For many mothers-to-be, learning more about their pregnancy can provide reassurance and peace of mind.
The human body is made up of millions of cells, and in the middle of each cell is a nucleus that contains all of our genetic information. That genetic information gets packed into structures called chromosomes. A typical human body is made up of 46 chromosomes – 23 each from your birth mom and dad – that are arranged in pairs.
“Chromosomes are important because they contain instructions for the human body to work properly,” explains Tina Babineau Sturk, MSc, CCGC, Genetic Counsellor of Genetics & Genomics at LifeLabs. “But sometimes in the fertilization process, the egg or sperm can be missing a chromosome, or can have an extra chromosome.”
These extra or missing chromosomes (called aneuploidy) can result in certain conditions like Trisomy 21, Trisomy 18 and Trisomy 13, which can have various impacts on our growth and development. For example, having three copies of chromosome 21 results in Trisomy 21 or Down syndrome, which causes a wide range of physical and mental developmental delays in children.

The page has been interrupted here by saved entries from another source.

import Summits.ResolutionOfSingularities.ResolutionOfSingularities.Theorems.EquisingularLiftEquisingularLiftNatStrictTransformComap
import Summits.ResolutionOfSingularities.ResolutionOfSingularities.Theorems.EquisingularLiftEquisingularLiftNatCarrierDeltaSectionFrameDim
import Summits.ResolutionOfSingularities.ResolutionOfSingularities.Theorems.EquisingularLiftEquisingularLiftNatCarrierDeltaModelFrame
import Summits.ResolutionOfSingularities.ResolutionOfSingularities.Theorems.EquisingularLiftEquisingularLiftNatConePackDegreeOne
import Summits.ResolutionOfSingularities.ResolutionOfSingularities.Theorems.EquisingularLiftEquisingularLiftNatCodimTwoOrderOne
import Literature.AlgebraicGeometry.Resolution.MarkedIdealsArithmetic
import HarnessLib

/-!
# [OURS · L1 W4.5(b) · EL♮(3)] HSUB(ReachTC⁺) — K7c EXACTNESS OF THE REGULAR IN-CARRIER STEP: the special fibre of the strict
# transforms of the carrier pair is the pair of downstairs strict transforms (registered stub `stub_elnat_tcPlusPointResolution`;
# driver p526242, brick K7c; consumes `TCPlus.Member` (iii)(v) of …NatSubchainSupplierInvDefs v3)

Crux `EquisingularLiftNat` = stmt-ResolutionOfSingularities-20038 (child EL♮(3) = stmt-ResolutionOfSingularities-20148), route
EquisingularLift, line `sections`. Helper file `--supports stmt-ResolutionOfSingularities-20148 --as helper` by res-L1-w45b-stub-1
(HSUB(ReachTC⁺) assembly). HONEST FRAMING: OURS (cell res-hironaka, slot W4.5(b)); NOT a statement of any manuscript; AI-written,
weaker than expert review. No `sorry`; standard axioms.

SETTING. The model square over the DVR `O ↠ k`: `j : F₁ → X'` the special fibre of `r' : X' → Spec O`, a section `s` of `r'` through
`s(s₀) = j x` (`x` closed), the blow-up `τ : X₁ → X'` of `ker s`, the blow-up `υ : F₂ → F₁` of the reduced point `x`, and
`j₂ : F₂ → X₁` with `j₂ ≫ τ = υ ≫ j` and `(ker s) · 𝒪_{F₁} = 𝔪_x` (res-D-pv-029 `modelPointStep_of_section`). The in-carrier pair
`(𝓢, K)` lies on the section (`𝓢 ⊔ K ≤ ker s`), has principal stalks at `j x`, and the quotient `𝒪_{X',j x} ⧸ (𝓢 ⊔ K)_{j x}` is
REGULAR OF CODIMENSION TWO (clause (v) of `TCPlus.Member` at the stepped point = «`D = V(𝓢) ∩ V(K)` is a regular surface at
`j x`»).

* **`comap_strictTransformIdeal_carrierPair_eq_sup`** — then
  `(St_τ 𝓢 ⊔ St_τ K) · 𝒪_{F₂} = St_υ (𝓢 · 𝒪_{F₁}) ⊔ St_υ (K · 𝒪_{F₁})`.

PROOF. A section frame `c` of `(ker s)_{j x}` (res-type-100 `exists_sectionFrame_forall_dim_at`: quasi-regular, `𝒪/(c) ≅ O`,
`(c) + (ϖ) = 𝔪`, `ϖ ∉ (c)`); codimension two forces `h, f ∉ 𝔪²` for the local equations (…NatCodimTwoOrderOne p531429); so each
is a LINEAR form in `c` with a unit coefficient (…NatConePackDegreeOne p529089) — the order-one cone packs; F⁺5
(`comap_strictTransformIdeal_eq_of_model`, p519966) for `𝓢` and for `K`, and `comap_sup`.

References: [cite: GortzWedhorn2020, Prop. 13.91, Rem. 13.92]; [cite: Matsumura1987, Thm. 14.2].
-/

set_option linter.dupNamespace false -- mandated namespace `Summit.<Summit>.<Problem>` of this single-conjunct summit
set_option linter.overlappingInstances false -- signatures carry `[IsDomain O] [IsDiscreteValuationRing O]`

noncomputable section

open CategoryTheory CategoryTheory.Limits AlgebraicGeometry TopologicalSpace Topology IsLocalRing
open Literature.AlgebraicGeometry.Resolution
open AlgebraicGeometry.Scheme.IdealSheafData

namespace Summit.ResolutionOfSingularities.ResolutionOfSingularities.Cruxes.EquisingularLiftNat.Sections

variable (O : Type) [CommRing O] [IsDomain O] [IsDiscreteValuationRing O] (k : Type) [Field k] (θ : O →+* k)

/-- **K7c, exactness of the regular in-carrier step.** In the model square (see the module docstring), for an in-carrier pair
`(𝓢, K)` on the section with principal stalks at `j x` and `𝒪_{X',j x} ⧸ (𝓢 ⊔ K)_{j x}` regular of codimension `2`:
`(St_τ 𝓢 ⊔ St_τ K).comap j₂ = St_υ (𝓢.comap j) ⊔ St_υ (K.comap j)`. [cite: GortzWedhorn2020, Prop. 13.91] [OURS · L1 W4.5b]
brick K7c toward `stub_elnat_tcPlusPointResolution`; NOT a statement of the manuscript. -/
theorem comap_strictTransformIdeal_carrierPair_eq_sup (hθ : Function.Surjective θ) {X' X₁ F₁ F₂ : Scheme.{0}}
    (r' : X' ⟶ Spec (.of O)) [IsSeparated r'] [IsLocallyNoetherian X₁] [IsLocallyNoetherian F₂] [IsIntegral F₁] [IsIntegral F₂]
    [IsLocallyNoetherian F₁] (j : F₁ ⟶ X') (t : F₁ ⟶ Spec (.of k))
    (hsq : IsPullback j t r' (Spec.map (CommRingCat.ofHom θ)))
    (s : Spec (.of O) ⟶ X') (hs : s ≫ r' = 𝟙 _) (τ : X₁ ⟶ X') (hτ : IsBlowup τ s.ker)
    (υ : F₂ ⟶ F₁) (j₂ : F₂ ⟶ X₁) (hcomm : j₂ ≫ τ = υ ≫ j) (x : F₁) (hx : IsClosed ({x} : Set F₁))
    (hυ : IsBlowup υ (vanishingIdeal ⟨{x}, hx⟩)) (hJ : s.ker.comap j = vanishingIdeal ⟨{x}, hx⟩)
    (hsx : s (closedPoint O) = j x) (hreg : IsRegularLocalRing (X'.presheaf.stalk (j x))) (ϖ : O) (hϖ : Irreducible ϖ)
    -- the in-carrier pair
    (𝓢 K : X'.IdealSheafData) (hle : 𝓢 ⊔ K ≤ s.ker) (h𝓢p : (stalkIdeal 𝓢 (j x)).IsPrincipal)
    (hKp : (stalkIdeal K (j x)).IsPrincipal)
    (hDreg : IsRegularLocalRing (X'.presheaf.stalk (j x) ⧸ stalkIdeal (𝓢 ⊔ K) (j x)))
    (hDdim : ringKrullDim (X'.presheaf.stalk (j x) ⧸ stalkIdeal (𝓢 ⊔ K) (j x)) + 2 =
      ringKrullDim (X'.presheaf.stalk (j x))) :
    (strictTransformIdeal τ s.ker 𝓢 ⊔ strictTransformIdeal τ s.ker K).comap j₂ =
      strictTransformIdeal υ (vanishingIdeal ⟨{x}, hx⟩) (𝓢.comap j) ⊔
        strictTransformIdeal υ (vanishingIdeal ⟨{x}, hx⟩) (K.comap j) := by
  classical
  haveI := hreg
  have hϖO : ϖ ∈ maximalIdeal O := by rw [hϖ.maximalIdeal_eq]; exact Ideal.mem_span_singleton_self ϖ
  -- (1) a section frame at `j x`
  obtain ⟨n, c, θR, hcI, hc, hdom, -, h𝔪, hϖc, -⟩ := exists_sectionFrame_forall_dim_at O r' s hs (j x) hsx hreg ϖ hϖ
  haveI := hdom
  have hc𝔪 : ∀ i, c i ∈ maximalIdeal (X'.presheaf.stalk (j x)) := fun i => by
    rw [← h𝔪]; exact Ideal.mem_sup_left (Ideal.subset_span ⟨i, rfl⟩)
  have hI𝔪 : Ideal.span (Set.range c) ≤ maximalIdeal _ := Ideal.span_le.mpr (by rintro _ ⟨i, rfl⟩; exact hc𝔪 i)
  -- (2) local equations `h`, `f`
  obtain ⟨h, hh⟩ := h𝓢p.principal
  obtain ⟨f, hf⟩ := hKp.principal
  change stalkIdeal 𝓢 (j x) = Ideal.span {h} at hh
  change stalkIdeal K (j x) = Ideal.span {f} at hf
  have hsum : stalkIdeal (𝓢 ⊔ K) (j x) = Ideal.span {h} ⊔ Ideal.span {f} := by rw [stalkIdeal_sup, hh, hf]
  have h𝓢le : stalkIdeal 𝓢 (j x) ≤ Ideal.span (Set.range c) := hcI ▸ stalkIdeal_mono (le_sup_left.trans hle) (j x)
  have hKle : stalkIdeal K (j x) ≤ Ideal.span (Set.range c) := hcI ▸ stalkIdeal_mono (le_sup_right.trans hle) (j x)
  have hhc : h ∈ Ideal.span (Set.range c) := h𝓢le (hh ▸ Ideal.mem_span_singleton_self h)
  have hfc : f ∈ Ideal.span (Set.range c) := hKle (hf ▸ Ideal.mem_span_singleton_self f)
  have hhm : h ∈ maximalIdeal _ := hI𝔪 hhc
  have hfm : f ∈ maximalIdeal _ := hI𝔪 hfc
  -- (3) codimension two forces order one
  haveI : IsRegularLocalRing (X'.presheaf.stalk (j x) ⧸ (Ideal.span {h} ⊔ Ideal.span {f})) := by rw [← hsum]; exact hDreg
  have hdim' : ringKrullDim (X'.presheaf.stalk (j x) ⧸ (Ideal.span {h} ⊔ Ideal.span {f})) + 2 =
      ringKrullDim (X'.presheaf.stalk (j x)) := by rw [← hsum]; exact hDdim
  obtain ⟨hh2, -⟩ := notMem_sq_of_isRegularLocalRing_quotient_codim_two hhm hfm hdim'
  obtain ⟨hf2, -⟩ := notMem_sq_of_isRegularLocalRing_quotient_codim_two' hhm hfm hdim'
  -- (4) the order-one cone packs
  have hg : Ideal.span (Set.range fun i => (j.stalkMap x).hom (c i)) ≠ ⊤ := by
    rw [span_stalkMap_eq_maximalIdeal_of_model θ hθ r' j t hsq x ϖ hϖO c h𝔪]
    exact (maximalIdeal.isMaximal _).ne_top
  obtain ⟨Φh, hΦh1, hΦhev, hΦhc, hΦhbar⟩ := exists_linearForm_conePack c hc𝔪 hhc hh2 (j.stalkMap x).hom hg
  obtain ⟨Φf, hΦf1, hΦfev, hΦfc, hΦfbar⟩ := exists_linearForm_conePack c hc𝔪 hfc hf2 (j.stalkMap x).hom hg
  have hcbar : IsQuasiRegular (fun i => (j.stalkMap x).hom (c i)) :=
    isQuasiRegular_stalkMap_model O k θ hθ r' j t hsq x c hc ϖ hϖ hϖc
  -- (5) F⁺5 twice
  have e𝓢 := comap_strictTransformIdeal_eq_of_model τ s.ker 𝓢 hτ j υ j₂ hcomm x hx hυ hJ c hcI hc Φh hΦh1 hΦhc
    (by rw [hΦhev]; exact hh) hcbar hΦhbar
  have eK := comap_strictTransformIdeal_eq_of_model τ s.ker K hτ j υ j₂ hcomm x hx hυ hJ c hcI hc Φf hΦf1 hΦfc
    (by rw [hΦfev]; exact hf) hcbar hΦfbar
  rw [Scheme.IdealSheafData.comap_sup, e𝓢, eK]

end Summit.ResolutionOfSingularities.ResolutionOfSingularities.Cruxes.EquisingularLiftNat.Sections

end
import Literature.Topology.FourManifolds.CappellShanesonGompfChains
import Mathlib.LinearAlgebra.CrossProduct
import HarnessLib

/-!
# Transposed trace moves are torus twists with a forced intersection number

Companion to `CappellShanesonTranspose.lean` (seat 2 gen 3, staged) and to the bundle note
`papers/sp4-gompf-chains`, Remark [Transposition] / `EXTENSIONS.md` §12 (seat 2 gen 5).

Gompf's Theorem 2.1 (AGT 10 (2010)) realises the trace move `A ↦ Δ^{±1} A` of a Cappell–Shaneson
matrix in standard form (`A e₁ = e₃`, `w = e₁`) by the LINEAR twist `δ = I + b aᵀ` of `T³` along the
linear torus `a^⊥ ⊇ {w, A w}` in the direction `b = A w - w`, where `a = w × A w` (primitive); in standard
form `a = -e₂`, `b = e₃ - e₁` and `δ = Δ⁻¹`.  Transposing gives `Aᵀ ↦ Aᵀ δᵀ ~ δᵀ Aᵀ` with
`δᵀ = I + a bᵀ`: again a twist, along `b^⊥` in the direction `a` — torus and direction EXCHANGED.
Theorem 2.1 applied to `Aᵀ` yields the twist `δᵀ` only for the circle classes `v = ±(Aᵀ - I)⁻¹ a`, and then
the intersection number of `v` and `Aᵀ v` inside `b^⊥` is `± det (w, A w, A² w) = ± [ℤ³ : ℤ[A] w]`, which is
`±1` iff `w` is a cyclic vector iff the ideal class of `A` is principal.  The general identity behind this is
`intersection_identity` below (a polynomial identity, proved by `ring`); the rest of this file checks the
instance `(41,189,73)`: `X_{41,189,73}ᵀ ~ Y := X_{83,105,73}` (tree/staged), `Δ⁻¹ Y ~ X_{83,105,-32} ~ A₀`, so
`Σ(X_{41,189,73}) ≅ S⁴` would follow if the single twist `δᵀ = Δ⁻ᵀ` (along `{x₁ = x₃}`, direction `e₂`) preserved
`Σ(Yᵀ)`; the circles Theorem 2.1 would need are `v = (105, 913, 105)`, `Yᵀ v = v + e₂`, meeting `105` times.
Nothing here is a statement about the spheres.  [cite: GompfAGT2010, Thm 2.1 and §3]

Caveat (verbatim from the bundle README): this file was written by an AI system (research harness seat) and machine-checked by
Lean; it has NOT been independently reviewed by a human expert.  References: R. E. Gompf, *More Cappell–Shaneson spheres are
standard*, Algebr. Geom. Topol. 10 (2010) 1665–1681 (Thm 2.1, §3); M. H. Kim, S. Yamada, *Ideal classes and Cappell–Shaneson homotopy
4-spheres*, J. Gökova Geom. Topol. (2023) (standard matrices `X_{c,d,n}`); K. Iwaki, Topology Appl. 366 (2025) 109293 (the open classes).
-/

-- D-0017 layout `Summit.<Summit>.<Problem>…` repeats the summit name for single-problem summits (gate passes -Dweak.linter.dupNamespace=false under Summits/)
set_option linter.dupNamespace false

open Literature.Topology.FourManifolds
open scoped MatrixGroups
open Matrix

namespace Summit.SmoothPoincare4.SmoothPoincare4.Theorems.CappellShanesonTransposedTwist

/-! ### 1. The general identity: `a × (Aᵀ a) = -det(w, Aw, A²w) • w` for `a = w × A w` -/

/-- **Intersection identity.** For any `3 × 3` matrix `A` over a commutative ring and any vector `w`, with
`a = w × A w`: `a × (Aᵀ a) = -det(w, A w, A² w) • w`.  (Over `ℤ` with `det A = 1`: the algebraic intersection
number, inside the torus `b^⊥ ∋ w`, of the two circle classes that Theorem 2.1 for `Aᵀ` forces is
`± det(w, Aw, A²w)`.)  Proof: expand and `ring`. [new] -/
theorem intersection_identity {R : Type*} [CommRing R] (A : Matrix (Fin 3) (Fin 3) R) (w : Fin 3 → R) :
    crossProduct (crossProduct w (A.mulVec w)) (Aᵀ.mulVec (crossProduct w (A.mulVec w)))
      = -(Matrix.of ![w, A.mulVec w, (A * A).mulVec w]).det • w := by
  ext i
  fin_cases i <;>
    simp [cross_apply, Matrix.mulVec, dotProduct, Fin.sum_univ_three, Matrix.det_fin_three,
      Matrix.mul_apply, Matrix.transpose_apply] <;>
    ring

/-- **Adjugate form.** With `a = w × A w` and `b = A w - w`: `(adj(Aᵀ - 1) a) × a = -det(w, A w, A² w) • b`.
Proof: expand (`Matrix.adjugate_fin_three`) and `ring`. [new] -/
theorem cross_adjugate_identity {R : Type*} [CommRing R] (A : Matrix (Fin 3) (Fin 3) R) (w : Fin 3 → R) :
    crossProduct ((Aᵀ - 1).adjugate.mulVec (crossProduct w (A.mulVec w))) (crossProduct w (A.mulVec w))
      = -(Matrix.of ![w, A.mulVec w, (A * A).mulVec w]).det • (A.mulVec w - w) := by
  ext i
  fin_cases i <;>
    simp [cross_apply, Matrix.mulVec, dotProduct, Fin.sum_univ_three, Matrix.det_fin_three,
      Matrix.adjugate_fin_three, Matrix.mul_apply, Matrix.transpose_apply, Matrix.sub_apply] <;>
    ring

/-- **Intersection identity, circle form** (the identity quoted in the note's Remark [Transposition]).  If `v` is a
circle class with `(Aᵀ - 1) v = a = w × A w` — for a Cappell–Shaneson matrix `det(Aᵀ - 1) = ±1`, so `v = ±(Aᵀ - 1)⁻¹ a`
exists and is the only candidate — then `det(Aᵀ - 1) • (v × Aᵀ v) = -det(w, A w, A² w) • b`, `b = A w - w`: inside the
`2`-torus `b^⊥` the circles `v` and `Aᵀ v` have algebraic intersection number `± det(w, Aw, A²w) = ± [ℤ³ : ℤ[A] w]`.
Proof: `Aᵀ v = v + a`, `v × v = 0`, `det(Aᵀ - 1) • v = adj(Aᵀ - 1) a`, and `cross_adjugate_identity`. [new] -/
theorem intersection_identity_circle {R : Type*} [CommRing R] (A : Matrix (Fin 3) (Fin 3) R) (w v : Fin 3 → R)
    (h : (Aᵀ - 1).mulVec v = crossProduct w (A.mulVec w)) :
    (Aᵀ - 1).det • crossProduct v (Aᵀ.mulVec v)
      = -(Matrix.of ![w, A.mulVec w, (A * A).mulVec w]).det • (A.mulVec w - w) := by
  have hv : Aᵀ.mulVec v = v + crossProduct w (A.mulVec w) := by
    have h' := h
    rw [Matrix.sub_mulVec, Matrix.one_mulVec] at h'
    exact sub_eq_iff_eq_add'.mp h'
  have hdet : (Aᵀ - 1).det • v = (Aᵀ - 1).adjugate.mulVec (crossProduct w (A.mulVec w)) := by
    rw [← h, Matrix.mulVec_mulVec, Matrix.adjugate_mul, Matrix.smul_mulVec, Matrix.one_mulVec]
  rw [hv, map_add, cross_self, zero_add, ← LinearMap.map_smul₂, hdet]
  exact cross_adjugate_identity A w

/-- **For a standard Cappell–Shaneson matrix** `X = X_{c,d,n}` the determinant factor disappears (`det(Xᵀ - 1) = det(X - 1) = 1`,
tree lemma `det_standardCSMatrix_sub_one`): if `(Xᵀ - 1) v = w × X w` then `v × Xᵀ v = -det(w, X w, X² w) • (X w - w)` — the
identity quoted in the note. [new] -/
theorem intersection_identity_standardCSMatrix {c d n : ℤ} (h : d ∣ (csPoly n).eval c) (w v : Fin 3 → ℤ)
    (hv : ((standardCSMatrix c d n h : Matrix (Fin 3) (Fin 3) ℤ)ᵀ - 1).mulVec v
      = crossProduct w ((standardCSMatrix c d n h : Matrix (Fin 3) (Fin 3) ℤ).mulVec w)) :
    crossProduct v ((standardCSMatrix c d n h : Matrix (Fin 3) (Fin 3) ℤ)ᵀ.mulVec v)
      = -(Matrix.of ![w, (standardCSMatrix c d n h : Matrix (Fin 3) (Fin 3) ℤ).mulVec w,
            ((standardCSMatrix c d n h : Matrix (Fin 3) (Fin 3) ℤ) * (standardCSMatrix c d n h : Matrix (Fin 3) (Fin 3) ℤ)).mulVec w]).det
        • ((standardCSMatrix c d n h : Matrix (Fin 3) (Fin 3) ℤ).mulVec w - w) := by
  have hdet : (((standardCSMatrix c d n h : Matrix (Fin 3) (Fin 3) ℤ))ᵀ - 1).det = 1 := by
    rw [← Matrix.transpose_one, ← Matrix.transpose_sub, Matrix.det_transpose]
    exact det_standardCSMatrix_sub_one h
  have key := intersection_identity_circle (standardCSMatrix c d n h : Matrix (Fin 3) (Fin 3) ℤ) w v hv
  rwa [hdet, one_smul] at key

/-! ### 2. Gompf's linear twist and its transpose -/

/-- Gompf's linear twist in standard form, `δ = I + b aᵀ` with `a = -e₂`, `b = e₃ - e₁`. [cite: GompfAGT2010, §3 (the matrix Δ)] -/
def linTwist : Matrix (Fin 3) (Fin 3) ℤ := !![1, 1, 0; 0, 1, 0; 0, -1, 1]

/-- `δ = I + b aᵀ` (`vecMulVec b a = b aᵀ`). [folklore] -/
theorem linTwist_eq : linTwist = 1 + Matrix.vecMulVec ![-1, 0, 1] ![0, -1, 0] := by decide

/-- `δ = Δ⁻¹`: `Δ δ = 1` with the tree's `gompfDelta = !![1,-1,0; 0,1,0; 0,1,1]`. [folklore] -/
theorem gompfDelta_mul_linTwist : (gompfDelta : Matrix (Fin 3) (Fin 3) ℤ) * linTwist = 1 := by
  rw [coe_gompfDelta]; decide

/-- The transposed twist is `δᵀ = I + a bᵀ`: torus `b^⊥ = {x₁ = x₃}` and direction `a = -e₂` (sign
immaterial) exchanged. [folklore] -/
theorem linTwist_transpose_eq : linTwistᵀ = 1 + Matrix.vecMulVec ![0, -1, 0] ![-1, 0, 1] := by decide

/-! ### 3. The instance `(41,189,73)`: `Y = X_{83,105,73}` -/

/-- `Y = X_{83,105,73} = !![0,-713,-902; 0,83,105; 1,0,-10]`. [folklore] -/
theorem standardCSMatrixVal_83_105_73 :
    standardCSMatrixVal 83 105 73 = !![0, -713, -902; 0, 83, 105; 1, 0, -10] := by
  simp only [standardCSMatrixVal, csEntryA, eval_csPoly]; decide

/-- `X_{83,105,-32} = !![0,-7519,-9512; 0,83,105; 1,0,-115]`. [folklore] -/
theorem standardCSMatrixVal_83_105_neg32 :
    standardCSMatrixVal 83 105 (-32) = !![0, -7519, -9512; 0, 83, 105; 1, 0, -115] := by
  simp only [standardCSMatrixVal, csEntryA, eval_csPoly]; decide

/-- The trace move `Δ⁻¹ Y`, put back in standard form by the shear `E = !![1,-83,0; 0,1,0; 0,0,1]`,
is `X_{83,105,-32}`: `E (δ Y) E⁻¹ = X_{83,105,-32}`. [folklore] -/
theorem shear_linTwist_Y :
    !![1, -83, 0; 0, 1, 0; 0, 0, (1 : ℤ)] * (linTwist * !![0, -713, -902; 0, 83, 105; 1, 0, -10])
        * !![1, 83, 0; 0, 1, 0; 0, 0, 1]
      = !![0, -7519, -9512; 0, 83, 105; 1, 0, -115] := by
  decide

/-- The circle class forced on Theorem 2.1 for `Yᵀ` and the twist `δᵀ`: `v = (105, 913, 105)` lies in the
torus `b^⊥ = {x₁ = x₃}` and `Yᵀ v = v + e₂` (so `Yᵀ v - v = e₂ = -a`, the twist direction up to sign). [new] -/
theorem transpose_Y_mulVec_v :
    (!![0, -713, -902; 0, 83, 105; 1, 0, (-10 : ℤ)])ᵀ.mulVec ![105, 913, 105] = ![105, 914, 105] := by
  decide

/-- `v` is primitive: `gcd(105, 913, 105) = 1` (`913 = 11 · 83`). [folklore] -/
theorem v_primitive : Int.gcd (Int.gcd 105 913) 105 = 1 := by decide

/-- The two circles meet `105` times: `v × Yᵀ v = 105 • b`, `b = e₃ - e₁` the normal of the torus. [new] -/
theorem cross_v_transpose_Y_v :
    crossProduct (![105, 913, 105] : Fin 3 → ℤ) ![105, 914, 105] = (105 : ℤ) • ![-1, 0, 1] := by
  rw [cross_apply]; decide

/-- … in agreement with the general identity: `det(w, Yw, Y²w) = -105` for `w = e₁`
(`Yw = e₃`, `Y²w = (-902, 105, -10)`), i.e. `[ℤ³ : ℤ[Y] e₁] = 105 = d`. [new] -/
theorem det_krylov_Y : (!![1, 0, 0; 0, 0, 1; -902, 105, (-10 : ℤ)]).det = -105 := by
  simp [Matrix.det_fin_three]

/-- The rows used in `det_krylov_Y` are indeed `w, Yw, Y²w`. [folklore] -/
theorem krylov_rows_Y :
    (!![0, -713, -902; 0, 83, 105; 1, 0, (-10 : ℤ)]).mulVec ![1, 0, 0] = ![0, 0, 1] ∧
    (!![0, -713, -902; 0, 83, 105; 1, 0, (-10 : ℤ)] * !![0, -713, -902; 0, 83, 105; 1, 0, -10]).mulVec
        ![1, 0, 0] = ![-902, 105, -10] := by
  constructor <;> decide


/-- **The instance is an instance of the general identity.**  For `Y = X_{83,105,73}`, `w = e₁` (`a = e₁ × e₃ = -e₂`) and the
candidate `v' = -(105, 913, 105)` (so that `(Yᵀ - 1) v' = a`), `intersection_identity_standardCSMatrix` gives
`v' × Yᵀ v' = -det(w, Yw, Y²w) • (Y e₁ - e₁) = 105 • (e₃ - e₁)` — the same `105` as the direct computation
`cross_v_transpose_Y_v`. [new] -/
theorem instance_from_identity (h : (105 : ℤ) ∣ (csPoly 73).eval 83) :
    crossProduct (![-105, -913, -105] : Fin 3 → ℤ)
        ((standardCSMatrix 83 105 73 h : Matrix (Fin 3) (Fin 3) ℤ)ᵀ.mulVec ![-105, -913, -105])
      = (105 : ℤ) • ![-1, 0, 1] := by
  have hY : (standardCSMatrix 83 105 73 h : Matrix (Fin 3) (Fin 3) ℤ) = !![0, -713, -902; 0, 83, 105; 1, 0, -10] := by
    rw [coe_standardCSMatrix]; simp only [csEntryA, eval_csPoly]; decide
  have key := intersection_identity_standardCSMatrix h ![1, 0, 0] ![-105, -913, -105] (by
    rw [hY, cross_apply]; decide)
  rw [key, hY]
  simp [Matrix.det_fin_three]
  decide

/-- The divisibility making `X_{83,105,73}` a standard matrix: `105 ∣ f₇₃(83) = 74865 = 105 · 713`. [folklore] -/
theorem dvd_83_105_73 : (105 : ℤ) ∣ (csPoly 73).eval 83 := by norm_num [eval_csPoly]

end Summit.SmoothPoincare4.SmoothPoincare4.Theorems.CappellShanesonTransposedTwist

“Many parents want to learn about the possibility of genetic differences in order to better prepare for their pregnancy and for the care of their baby once they’re born,” says Babineau Sturk.
How likely is it that my baby has a genetic condition?
For the most part, these genetic conditions happen completely by chance. Not all chromosomal conditions are linked to maternal age. Some happen completely by chance, even in younger women without a family history.
“They’re not typically inherited, and aneuploidies increase in frequency with moms age,” explains Babineau Sturk. “As women get older, there is a higher chance of having a child with a chromosome difference.” However, even though the risk is higher in older moms, aneuploidies occur at all ages.
Screening for chromosome differences has been around for a long time. Until recently, this was based on looking at certain hormones and proteins that are present in mom’s blood because of pregnancy. These are at a different level in the blood if she had a pregnancy that had an anomaly vs. not. With non-invasive screening tests available, like Panorama™, we can now tell through a simple blood draw which pregnancies are at higher risk, making NIPT a safe option for all pregnant women.
Panorama™ is there every step of the way
Luckily, these conditions can be screened as early as 9 weeks of pregnancy. Panorama™ by LifeLabs screens for common genetic conditions. The basic blood panel detects the likelihood of having a baby with Down syndrome with an accuracy of 99%, as well as Edwards syndrome (Trisomy 18), or Patau syndrome (Trisomy 13).
Unlike invasive procedures like CVS and amniocentesis, Panorama™ carries no risk of miscarriage. The test can also tell you the sex of your baby (if you want) and if you’re having twins, it can tell you if your twins are identical or fraternal.
“During such uncertain times (COVID-19) it was such a relief to just have some more guaranteed answers to plan out the health of our unborn baby. Very happy we did the test regardless of the cost.” – Chelsea, a Panorama™ client
The best part is that you can get results in just 7-10 days from when you do the test. “The test really helps moms appreciate their pregnancy and put aside some of their worries,” adds Babineau Sturk.